[Stored items]
======

import Summits.ResolutionOfSingularities.ResolutionOfSingularities.Theorems.EquisingularLiftEquisingularLiftNatFirstOrderPoints
import Summits.ResolutionOfSingularities.ResolutionOfSingularities.Theorems.EquisingularLiftEquisingularLiftBlowupModelFirstOrderPoints
import Summits.ResolutionOfSingularities.ResolutionOfSingularities.Theorems.EquisingularLiftEquisingularLiftOrdinaryPointsJacobianTransport
import Literature.Algebra.Polynomial.JacobianCriterion
import HarnessLib

/-!
# [OURS · tools] THE FIRST-ORDER CRITERION UNDER INVERTIBLE LINEAR SUBSTITUTIONS (every field), and first-order points IN ANY LINEAR COORDINATES
# (cruxes `Theses.EquisingularLift.EquisingularLiftNat` / `…NatThree` / `EquisingularLift`, stmt-ResolutionOfSingularities-20038 / -20148 / -15660)

[OURS · leafhand-res-equisingularlift-9 g0, 2026-08-31; cell `pub/decomp-res`] AI-produced, weaker than expert review; NOT a statement of any manuscript;
nothing here proves resolution of singularities in positive characteristic.  DEF-FREE helper; no `sorry`; standard axioms; ZERO named hypotheses.

The first-order criterion of ✓ `FirstOrderPoint.exists_strictTransform` (…NatFirstOrderStrictTransform),

  (FO) every prime of `K[y]` containing `Φ`, all `∂Φ/∂y_i` and `Ψ₁` contains all `y_i`,

travels along invertible LINEAR substitutions `M` of the chart variables, AND along the change `(Φ, Ψ₁) ↦ (u·Φ(M), A·Φ(M) + w·Ψ₁(M))` (`u, w ≠ 0`, `A` arbitrary) that
a change of the dehomogenising hyperplane produces on the two leading forms of a chart (next file):

* ★ `FirstOrderPoint.firstOrder_of_linSubst` — EVERY FIELD, prime by prime: the old partials are recovered from the new ones through the chain rule
  `∂_iΦ = ∂_i(Φ(M)(M')) = Σ_k (∂_k Φ(M))(M')·∂_i M'_k` (✓ `Literature.Algebra.Polynomial.JacobianCriterion.pderiv_aeval`), so NO Jacobian matrix is inverted
  and no algebraic closure is needed (contrast ✓ `MultiOrd.isNonsingularForm_aeval_of_linSubst`, closed points over `K̄`);
* `FirstOrderPoint.aeval_ne_zero_of_linSubst` — `Φ ≠ 0 ⇒ Φ(M) ≠ 0`;
* ★★ `FirstOrderPoint.elNatAt_of_linSubst_firstOrderPoints_of_jacobian` / `…_of_jacobian'` — EL♮ (`ELNatAt`) for every `(H, ι)` of the crux whose image has,
  IN SOME LINEAR COORDINATES `x' = τ(x)`, only first-order points at coordinate vertices as singular points (`K = K̄` of characteristic `p`, any dimension, any
  degree; the singular locus read in the new or in the ORIGINAL coordinates) — ✓ `FirstOrderPoint.elNatAt_firstOrderPoints_of_jacobian` for `σ_{τ'}F` carried
  back along `α_τ ∈ PGL` (✓ `QuadricELNat.elNatAt_of_elNatAt_linSubst`, ✓ `MultiOrd.jacobian_of_linSubst`);
* ★★ `StrataSplit.blowupModel_of_range_eq_of_linSubst_firstOrderPoints_of_jacobian` / `…'` — the same in the currency of crux 15660 (regular blow-up model).

Honest label: closes no registered stub of 20038 / 20148 / 15660.

References: [Hartshorne1977, I Thm. 5.1, II Example 7.1.1, II Ex. 7.12]; [Humphreys1990, §3.10 (chain rule)]; [Matsumura1987, Thm. 14.2] — through the
cited tree files.
-/

set_option linter.dupNamespace false -- mandated namespace `Summit.<Summit>.<Problem>` of this single-conjunct summit

noncomputable section

open CategoryTheory CategoryTheory.Limits AlgebraicGeometry TopologicalSpace
open MvPolynomial
open Literature.AlgebraicGeometry.Resolution
open Literature.AlgebraicGeometry.Motives Literature.AlgebraicGeometry.Motives.SmoothHypersurface
open Literature.AlgebraicGeometry.Motives.ProjectiveSpace

namespace Summit.ResolutionOfSingularities.ResolutionOfSingularities.Cruxes.EquisingularLiftNat.Sections

namespace FirstOrderPoint

variable (K : Type) [Field K] {n : ℕ}

/-! ## Mutually inverse substitutions -/

/-- `σ_M ∘ σ_{M'} = id` on polynomials when `M'_j(M) = y_j`. [folklore] -/
theorem aeval_aeval_eq_self (M M' : Fin n → MvPolynomial (Fin n) K) (hMM' : ∀ j, aeval M (M' j) = X j) (q : MvPolynomial (Fin n) K) :
    aeval M (aeval M' q) = q := by
  have h1 : (aeval M).comp (aeval M') = AlgHom.id K (MvPolynomial (Fin n) K) :=
    MvPolynomial.algHom_ext fun i => by rw [AlgHom.comp_apply, aeval_X, hMM', AlgHom.id_apply]
  have h2 := congrArg (fun φ : MvPolynomial (Fin n) K →ₐ[K] MvPolynomial (Fin n) K => φ q) h1
  simpa using h2

/-- **`Φ ≠ 0 ⇒ Φ(M) ≠ 0`** for an invertible substitution. [folklore] -/
theorem aeval_ne_zero_of_linSubst (M M' : Fin n → MvPolynomial (Fin n) K) (hM'M : ∀ j, aeval M' (M j) = X j)
    {Φ : MvPolynomial (Fin n) K} (hΦ : Φ ≠ 0) : aeval M Φ ≠ 0 := fun h => by
  have h1 := aeval_aeval_eq_self K M' M hM'M Φ
  rw [h, map_zero] at h1
  exact hΦ h1.symm

/-! ## ★ The first-order criterion under invertible linear substitutions -/

/-- ★ **THE FIRST-ORDER CRITERION TRAVELS ALONG INVERTIBLE LINEAR SUBSTITUTIONS — every field.**  `M, M'` mutually inverse substitutions of `K[y₁,…,y_n]`
(`M'_j(M) = y_j`, `M_j(M') = y_j`) with `M'_j ∈ (y)` (no constant terms); `(Φ, Ψ₁)` satisfying (FO); `u, w ∈ K^×`, `A` arbitrary.  Then the pair
`(u·Φ(M), A·Φ(M) + w·Ψ₁(M))` satisfies (FO).  For a prime `P` containing `u·Φ(M)`, all `∂_i(u·Φ(M))` and `A·Φ(M) + w·Ψ₁(M)`: `Φ(M), ∂_kΦ(M), Ψ₁(M) ∈ P`;
the prime `Q = σ_M⁻¹P` contains `Φ`, `Ψ₁` and — chain rule `∂_iΦ = Σ_k (∂_kΦ(M))(M')·∂_iM'_k`, then `σ_M` — all `∂_iΦ`; (FO) gives `y_i ∈ Q`, i.e. `M_i ∈ P`,
and `y_j = M'_j(M) ∈ (M_1,…,M_n) ⊆ P`. [cite: Humphreys1990, §3.10] [cite: Hartshorne1977, I Thm. 5.1] -/
theorem firstOrder_of_linSubst (M M' : Fin n → MvPolynomial (Fin n) K)
    (hMM' : ∀ j, aeval M (M' j) = X j) (hM'M : ∀ j, aeval M' (M j) = X j)
    (hM'0 : ∀ j, M' j ∈ Ideal.span (Set.range (X : Fin n → MvPolynomial (Fin n) K)))
    {Φ Ψ₁ : MvPolynomial (Fin n) K}
    (hfo : ∀ P : Ideal (MvPolynomial (Fin n) K), P.IsPrime → Φ ∈ P → (∀ i, pderiv i Φ ∈ P) → Ψ₁ ∈ P →
      ∀ i, (X i : MvPolynomial (Fin n) K) ∈ P)
    {u w : K} (hu : u ≠ 0) (hw : w ≠ 0) (A : MvPolynomial (Fin n) K)
    (P : Ideal (MvPolynomial (Fin n) K)) (hP : P.IsPrime) (h1 : C u * aeval M Φ ∈ P) (h2 : ∀ i, pderiv i (C u * aeval M Φ) ∈ P)
    (h3 : A * aeval M Φ + C w * aeval M Ψ₁ ∈ P) (i : Fin n) : (X i : MvPolynomial (Fin n) K) ∈ P := by
  classical
  have huU : IsUnit (C u : MvPolynomial (Fin n) K) := (isUnit_iff_ne_zero.mpr hu).map C
  have hwU : IsUnit (C w : MvPolynomial (Fin n) K) := (isUnit_iff_ne_zero.mpr hw).map C
  have hΦM : aeval M Φ ∈ P := (Ideal.unit_mul_mem_iff_mem P huU).mp h1
  have hdM : ∀ k, pderiv k (aeval M Φ) ∈ P := fun k => by
    have h := h2 k
    rw [pderiv_C_mul] at h
    exact (Ideal.unit_mul_mem_iff_mem P huU).mp h
  have hΨM : aeval M Ψ₁ ∈ P := by
    have h : C w * aeval M Ψ₁ = (A * aeval M Φ + C w * aeval M Ψ₁) - A * aeval M Φ := by ring
    exact (Ideal.unit_mul_mem_iff_mem P hwU).mp (h ▸ P.sub_mem h3 (P.mul_mem_left _ hΦM))
  -- pull back along `σ_M`
  set Q : Ideal (MvPolynomial (Fin n) K) := P.comap (aeval M).toRingHom with hQ
  haveI : Q.IsPrime := Ideal.comap_isPrime _ P
  have hmem : ∀ q : MvPolynomial (Fin n) K, q ∈ Q ↔ aeval M q ∈ P := fun q => by rw [hQ, Ideal.mem_comap]; rfl
  have hdQ : ∀ i, pderiv i Φ ∈ Q := fun i => by
    rw [hmem]
    have hchain : pderiv i Φ = ∑ k, aeval M' (pderiv k (aeval M Φ)) * pderiv i (M' k) := by
      conv_lhs => rw [← aeval_aeval_eq_self K M' M hM'M Φ]
      exact Literature.Algebra.Polynomial.JacobianCriterion.pderiv_aeval M' (aeval M Φ) i
    rw [hchain, map_sum]
    refine P.sum_mem fun k _ => ?_
    rw [map_mul, aeval_aeval_eq_self K M M' hMM']
    exact P.mul_mem_right _ (hdM k)
  have hXQ : ∀ i, (X i : MvPolynomial (Fin n) K) ∈ Q := hfo Q inferInstance ((hmem Φ).mpr hΦM) hdQ ((hmem Ψ₁).mpr hΨM)
  have hMP : ∀ i, M i ∈ P := fun i => by
    have h := (hmem (X i)).mp (hXQ i)
    rwa [aeval_X] at h
  -- `y_i = M'_i(M) ∈ (M_1, …, M_n) ⊆ P`
  have hle : Ideal.map (aeval M).toRingHom (Ideal.span (Set.range (X : Fin n → MvPolynomial (Fin n) K))) ≤ P := by
    rw [Ideal.map_span, Ideal.span_le]
    rintro _ ⟨_, ⟨k, rfl⟩, rfl⟩
    simp only [AlgHom.toRingHom_eq_coe, RingHom.coe_coe, aeval_X, SetLike.mem_coe]
    exact hMP k
  rw [← hMM' i]
  exact hle (Ideal.mem_map_of_mem (aeval M).toRingHom (hM'0 i))

end FirstOrderPoint

/-! ## ★★ First-order points in any linear coordinates: EL♮ -/

namespace FirstOrderPoint

open Summit.ResolutionOfSingularities.ResolutionOfSingularities.Cruxes.EquisingularLift.StrataSplit

/-- ★★ **EL♮ (`ELNatAt`) for every `(H, ι)` of the crux whose image has, IN SOME LINEAR COORDINATES, only FIRST-ORDER points at coordinate vertices as singular
points** — `K = K̄` of characteristic `p`, any dimension, any degree: `range ι = V₊(F)`, `F` a prime form, `τ, τ'` mutually inverse linear substitutions,
`G := σ_{τ'} F` satisfying (fo) at the marked vertices `c ∈ S` and (jac) «its singular points are among the marked vertices»;
✓ `elNatAt_firstOrderPoints_of_jacobian` for `V₊(G)` (`G` is a prime form, ✓ `prime_aeval_of_linSubst`) travels back along `α_τ ∈ PGL_{m+3}(K)`
(✓ `QuadricELNat.elNatAt_of_elNatAt_linSubst`).  In particular every integral hypersurface whose singular points are `≤ m + 3` first-order points in linearly
general position, once the first-order data are written in the normalised coordinates. [OURS] [cite: Hartshorne1977, I Thm. 5.1, II Example 7.1.1] -/
theorem elNatAt_of_linSubst_firstOrderPoints_of_jacobian {K : Type} [Field K] (p : ℕ) (hp : p.Prime) [CharP K p] [IsAlgClosed K] {m : ℕ}
    {H : Scheme.{0}} (ι : H ⟶ (projectiveSpace (m + 1 + 1) K).left) [IsClosedImmersion ι]
    (F : MvPolynomial (Fin (m + 1 + 1 + 1)) K) {d : ℕ} (hF : F.IsHomogeneous d) (hFp : Prime F)
    (hrange : letI := MvPolynomial.gradedAlgebra (σ := Fin (m + 1 + 1 + 1)) (R := K)
      Set.range ι = {x : Proj (homogeneousSubmodule (Fin (m + 1 + 1 + 1)) K) | F ∈ x.asHomogeneousIdeal})
    (τ τ' : Fin (m + 1 + 1 + 1) → MvPolynomial (Fin (m + 1 + 1 + 1)) K) (hτ : ∀ i, (τ i).IsHomogeneous 1) (hτ' : ∀ i, (τ' i).IsHomogeneous 1)
    (hinv : ∀ i, aeval τ (τ' i) = X i) (hinv' : ∀ i, aeval τ' (τ i) = X i)
    (S : List (Fin (m + 2 + 1))) (hS : S.Nodup)
    (hfo : ∀ c ∈ S, ∃ (μ : ℕ) (Φ Ψ₁ Ψ' : MvPolynomial (Fin (m + 2)) K), 1 ≤ μ ∧ Φ.IsHomogeneous μ ∧ Φ ≠ 0 ∧ Ψ₁.IsHomogeneous (μ + 1) ∧
      Ψ' ∈ Ideal.span (Set.range (X : Fin (m + 2) → MvPolynomial (Fin (m + 2)) K)) ^ (μ + 2) ∧
      ProjectiveSpace.dehomogenize K c (aeval τ' F) = Φ + (Ψ₁ + Ψ') ∧
      ∀ b : Fin (m + 2) → K, aeval b Φ = 0 → (∀ i, aeval b (pderiv i Φ) = 0) → aeval b Ψ₁ = 0 → b = 0)
    (hjac : ∀ a : Fin (m + 2 + 1) → K, a ≠ 0 → eval a (aeval τ' F) = 0 → (∀ i, eval a (pderiv i (aeval τ' F)) = 0) →
      ∃ c ∈ S, ∀ i, i ≠ c → a i = 0) :
    Theorems.EquisingularLift.ELNatAt p K (m + 1 + 1) H ι := by
  have hG : (aeval τ' F).IsHomogeneous d := by
    have h := hF.aeval τ' hτ'
    rwa [one_mul] at h
  exact QuadricELNat.elNatAt_of_elNatAt_linSubst τ τ' hτ hτ' hinv hinv' p ι F hrange
    (elNatAt_firstOrderPoints_of_jacobian p hp K (aeval τ' F) hG (prime_aeval_of_linSubst τ τ' hinv hinv' hFp) S hS hjac hfo)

======

[Instructions to follow]
Would you please reproduce the records above exactly, only from their first line through the line holding "[OURS · leafhand-res-equisingularlift-9", with both ends included?

[Result of this exercise]
import Summits.ResolutionOfSingularities.ResolutionOfSingularities.Theorems.EquisingularLiftEquisingularLiftNatFirstOrderPoints
import Summits.ResolutionOfSingularities.ResolutionOfSingularities.Theorems.EquisingularLiftEquisingularLiftBlowupModelFirstOrderPoints
import Summits.ResolutionOfSingularities.ResolutionOfSingularities.Theorems.EquisingularLiftEquisingularLiftOrdinaryPointsJacobianTransport
import Literature.Algebra.Polynomial.JacobianCriterion
import HarnessLib

/-!
# [OURS · tools] THE FIRST-ORDER CRITERION UNDER INVERTIBLE LINEAR SUBSTITUTIONS (every field), and first-order points IN ANY LINEAR COORDINATES
# (cruxes `Theses.EquisingularLift.EquisingularLiftNat` / `…NatThree` / `EquisingularLift`, stmt-ResolutionOfSingularities-20038 / -20148 / -15660)

[OURS · leafhand-res-equisingularlift-9 g0, 2026-08-31; cell `pub/decomp-res`] AI-produced, weaker than expert review; NOT a statement of any manuscript;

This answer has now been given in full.